[[ Records to use, beginning ]]
/-!
# `SU(2)` rung: the pulled-back action `β·S_W∘F − log J` of the LO Wilson-flow member is DIFFERENTIABLE along the drift — the autodiff force through the row's member is a true derivative

HONEST FRAMING: exact (Metropolis-corrected) sampling algorithms for lattice gauge theory;
figures of merit are autocorrelation/cost numbers at stated couplings and volumes; no
continuum-physics claim.

Venture `LatticeQCDFlow` (cell pub-lqcd), topic `Exactness`; FANOUT row 14 (`eng-flowhmc`; the
row's acceptance configuration: FT-HMC through the LO Wilson-flow member on `SU(2)`, forces by
autodiff of `S̃(exp(c p)·V)`, `S̃ = β S_W∘F − log J`).  NEW WORK of the cell; nothing is cited as a
fact; no number.  The `SU(2)` twin of `U1WilsonFlowLOSmooth`: every exact-force theorem of the cell
is stated with Mathlib's `fderiv` (the derivative where one exists, `0` otherwise);
`SU2ExactForceWilson` settled differentiability for the identity member; here, the LO member itself.
The kick is the matrix exponential `exp((ε/2)(quatVec J·Uᴴ − h.c.))·U` of a differentiable function
of the links (GEN-8's `coe_su2Substep_eq_exp_mul`); the booked density is Lüscher's determinant in
its case-free form `(1 − εj₀)(cos(ε|j⃗|) − εj₀ sinc(ε|j⃗|))²` (GEN-10's `luscherIf_eq_sinc`), whose
only non-polynomial ingredients `cos(ε√s)`, `sinc(ε√s)` of `s = |j⃗|²` are differentiable ON ALL OF
`ℝ³` — at `j⃗ = 0` they are stationary to second order (`|cos x − 1| ≤ x²/2` — the tree's `SixVertex.abs_cos_sub_one_le` —, `|sinc x − 1| ≤ x²`).

* calculus and linear pieces: `SU2KickCalculus` (`differentiable_cos_sqrt_dotProduct`,
  `differentiable_sinc_sqrt_dotProduct`, `differentiable_luscherSinc`, `su2KickJacFix_eq_luscherSinc`, …);
* link-smooth fields (`p ↦ (U p)_e` differentiable as matrices): `differentiableAt_stapleJ_of_links`,
  **`linkSmooth_su2WilsonFlowLOSubstep`**, **`differentiableAt_su2WilsonFlowLOJacobian_of_links`**,
  `differentiableAt_wilsonAction_su2_of_links`;
* **`linkSmooth_su2WilsonFlowLO_member`** — induction over ANY schedule packaged as in
  `exists_layers_su2WilsonFlowLO` (formulas VERBATIM): composite link-smooth, running log-det
  differentiable, along every link-smooth field;
* **`differentiableAt_ftAction_su2WilsonFlowLO_drift`** — for positive booked densities,
  `p ↦ β S_W(F(exp(c p)·V)) − log J(exp(c p)·V)` is differentiable at EVERY `p`: the FT-HMC force the
  engine obtains by autodiff through the `SU(2)` LO member is the Fréchet derivative the cell's
  exact-force theorems (`SU2ExactForceCovariance`, `SU2AcceptanceLatticeExactForce`,
  `SU2AcceptanceLatticeTranslationExactForce`) speak about.

NOT CLAIMED: higher smoothness; the learned residual members (same argument with weights, not
typed); floating point; any number.
-/

noncomputable section

namespace Summit.Ventures.LatticeQCDFlow.Exactness

open WithLp NormedSpace InnerProductGeometry Filter Asymptotics Topology
open Literature.MathematicalPhysics.QuantumFieldTheory Summit.Ventures.LatticeQCDFlow.Scoring
open scoped Matrix Matrix.Norms.Operator

set_option backward.isDefEq.respectTransparency false

/-! ## Link-smooth `SU(2)` fields -/

section Links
[[ Records to use, end ]]
Work instructions: Your answer should be the lines of the listing above between the line holding "FT-HMC force the" and the line holding "set_option backward.isDefEq.respectTransparency false", inclusive, restated word for word and alone.

Solved problem:
  `p ↦ β S_W(F(exp(c p)·V)) − log J(exp(c p)·V)` is differentiable at EVERY `p`: the FT-HMC force the
  engine obtains by autodiff through the `SU(2)` LO member is the Fréchet derivative the cell's
  exact-force theorems (`SU2ExactForceCovariance`, `SU2AcceptanceLatticeExactForce`,
  `SU2AcceptanceLatticeTranslationExactForce`) speak about.

NOT CLAIMED: higher smoothness; the learned residual members (same argument with weights, not
typed); floating point; any number.
-/

noncomputable section

namespace Summit.Ventures.LatticeQCDFlow.Exactness

open WithLp NormedSpace InnerProductGeometry Filter Asymptotics Topology
open Literature.MathematicalPhysics.QuantumFieldTheory Summit.Ventures.LatticeQCDFlow.Scoring
open scoped Matrix Matrix.Norms.Operator

set_option backward.isDefEq.respectTransparency false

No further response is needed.